● **Material supplied**

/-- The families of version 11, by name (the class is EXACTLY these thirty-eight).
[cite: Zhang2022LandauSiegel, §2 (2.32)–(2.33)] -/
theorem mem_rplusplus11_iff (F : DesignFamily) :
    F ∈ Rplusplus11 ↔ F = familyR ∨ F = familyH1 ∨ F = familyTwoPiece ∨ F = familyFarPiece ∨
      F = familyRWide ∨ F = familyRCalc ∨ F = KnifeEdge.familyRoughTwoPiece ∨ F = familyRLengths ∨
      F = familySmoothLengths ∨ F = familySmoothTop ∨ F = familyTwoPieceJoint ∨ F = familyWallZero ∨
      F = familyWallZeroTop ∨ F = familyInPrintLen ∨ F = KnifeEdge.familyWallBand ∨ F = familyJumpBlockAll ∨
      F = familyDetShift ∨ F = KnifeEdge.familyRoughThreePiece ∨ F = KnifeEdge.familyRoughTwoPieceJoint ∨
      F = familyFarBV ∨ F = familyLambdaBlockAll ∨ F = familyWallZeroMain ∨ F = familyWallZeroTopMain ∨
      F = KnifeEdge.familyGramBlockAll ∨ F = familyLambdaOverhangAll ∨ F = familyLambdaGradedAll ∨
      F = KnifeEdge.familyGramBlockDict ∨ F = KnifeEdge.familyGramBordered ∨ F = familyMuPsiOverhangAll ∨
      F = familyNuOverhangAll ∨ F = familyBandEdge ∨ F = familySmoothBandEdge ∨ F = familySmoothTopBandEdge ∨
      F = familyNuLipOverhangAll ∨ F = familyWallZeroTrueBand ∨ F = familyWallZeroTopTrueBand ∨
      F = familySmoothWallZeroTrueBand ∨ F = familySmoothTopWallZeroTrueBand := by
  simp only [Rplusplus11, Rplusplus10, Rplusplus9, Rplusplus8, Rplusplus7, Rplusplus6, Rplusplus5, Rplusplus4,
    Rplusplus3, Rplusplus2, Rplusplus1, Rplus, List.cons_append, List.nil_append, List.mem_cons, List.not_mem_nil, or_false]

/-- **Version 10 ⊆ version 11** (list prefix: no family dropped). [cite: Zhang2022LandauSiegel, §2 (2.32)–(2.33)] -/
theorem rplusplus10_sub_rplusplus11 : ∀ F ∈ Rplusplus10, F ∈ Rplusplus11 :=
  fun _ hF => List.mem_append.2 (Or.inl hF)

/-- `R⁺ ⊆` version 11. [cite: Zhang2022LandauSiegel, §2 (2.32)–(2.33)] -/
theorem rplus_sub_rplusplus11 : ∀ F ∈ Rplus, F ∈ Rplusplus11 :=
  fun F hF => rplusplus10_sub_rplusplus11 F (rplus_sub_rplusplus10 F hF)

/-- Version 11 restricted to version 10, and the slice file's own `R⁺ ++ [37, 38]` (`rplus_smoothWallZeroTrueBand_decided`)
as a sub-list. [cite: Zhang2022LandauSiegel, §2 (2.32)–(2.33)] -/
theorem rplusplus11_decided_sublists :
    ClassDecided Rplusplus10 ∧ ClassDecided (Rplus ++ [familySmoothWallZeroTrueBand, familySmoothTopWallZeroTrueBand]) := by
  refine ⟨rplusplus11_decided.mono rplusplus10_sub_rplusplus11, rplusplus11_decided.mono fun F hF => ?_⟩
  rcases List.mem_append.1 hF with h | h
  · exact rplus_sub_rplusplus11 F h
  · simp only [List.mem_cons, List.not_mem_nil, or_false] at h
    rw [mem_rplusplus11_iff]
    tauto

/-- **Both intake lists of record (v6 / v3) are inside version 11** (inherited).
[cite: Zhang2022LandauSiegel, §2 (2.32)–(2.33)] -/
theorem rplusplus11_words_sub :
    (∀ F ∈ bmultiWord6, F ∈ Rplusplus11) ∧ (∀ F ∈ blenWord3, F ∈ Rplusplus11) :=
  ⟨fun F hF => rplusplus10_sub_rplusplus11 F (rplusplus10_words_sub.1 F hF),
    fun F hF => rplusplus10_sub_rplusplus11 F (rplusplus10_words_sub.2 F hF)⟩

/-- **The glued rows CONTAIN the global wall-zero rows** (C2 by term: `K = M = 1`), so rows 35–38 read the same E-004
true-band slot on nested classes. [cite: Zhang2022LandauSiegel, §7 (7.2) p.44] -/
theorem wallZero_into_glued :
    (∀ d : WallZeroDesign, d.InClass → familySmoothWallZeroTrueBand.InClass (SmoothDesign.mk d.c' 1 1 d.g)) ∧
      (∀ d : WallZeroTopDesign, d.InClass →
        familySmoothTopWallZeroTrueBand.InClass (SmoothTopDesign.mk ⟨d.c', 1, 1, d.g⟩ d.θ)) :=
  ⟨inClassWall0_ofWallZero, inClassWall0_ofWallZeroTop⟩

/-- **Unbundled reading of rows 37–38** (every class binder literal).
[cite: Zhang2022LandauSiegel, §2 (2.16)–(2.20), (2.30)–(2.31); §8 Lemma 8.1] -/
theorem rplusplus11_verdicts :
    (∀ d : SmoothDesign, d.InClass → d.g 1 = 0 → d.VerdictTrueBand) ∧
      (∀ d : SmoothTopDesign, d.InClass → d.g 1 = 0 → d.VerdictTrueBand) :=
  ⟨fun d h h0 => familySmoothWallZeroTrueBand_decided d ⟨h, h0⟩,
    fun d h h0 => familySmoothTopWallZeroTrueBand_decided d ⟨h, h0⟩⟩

● **Problem requirements**
In the listing above, start at the line with "rcases List.mem_append.1 hF with h | h", go on through the line with "rplusplus10_sub_rplusplus11 F (rplusplus10_words_sub.1", and copy each of those lines exactly; leave out all the rest.

● **Answer area**
  rcases List.mem_append.1 hF with h | h
  · exact rplus_sub_rplusplus11 F h
  · simp only [List.mem_cons, List.not_mem_nil, or_false] at h
    rw [mem_rplusplus11_iff]
    tauto

/-- **Both intake lists of record (v6 / v3) are inside version 11** (inherited).
[cite: Zhang2022LandauSiegel, §2 (2.32)–(2.33)] -/
theorem rplusplus11_words_sub :
    (∀ F ∈ bmultiWord6, F ∈ Rplusplus11) ∧ (∀ F ∈ blenWord3, F ∈ Rplusplus11) :=
  ⟨fun F hF => rplusplus10_sub_rplusplus11 F (rplusplus10_words_sub.1 F hF),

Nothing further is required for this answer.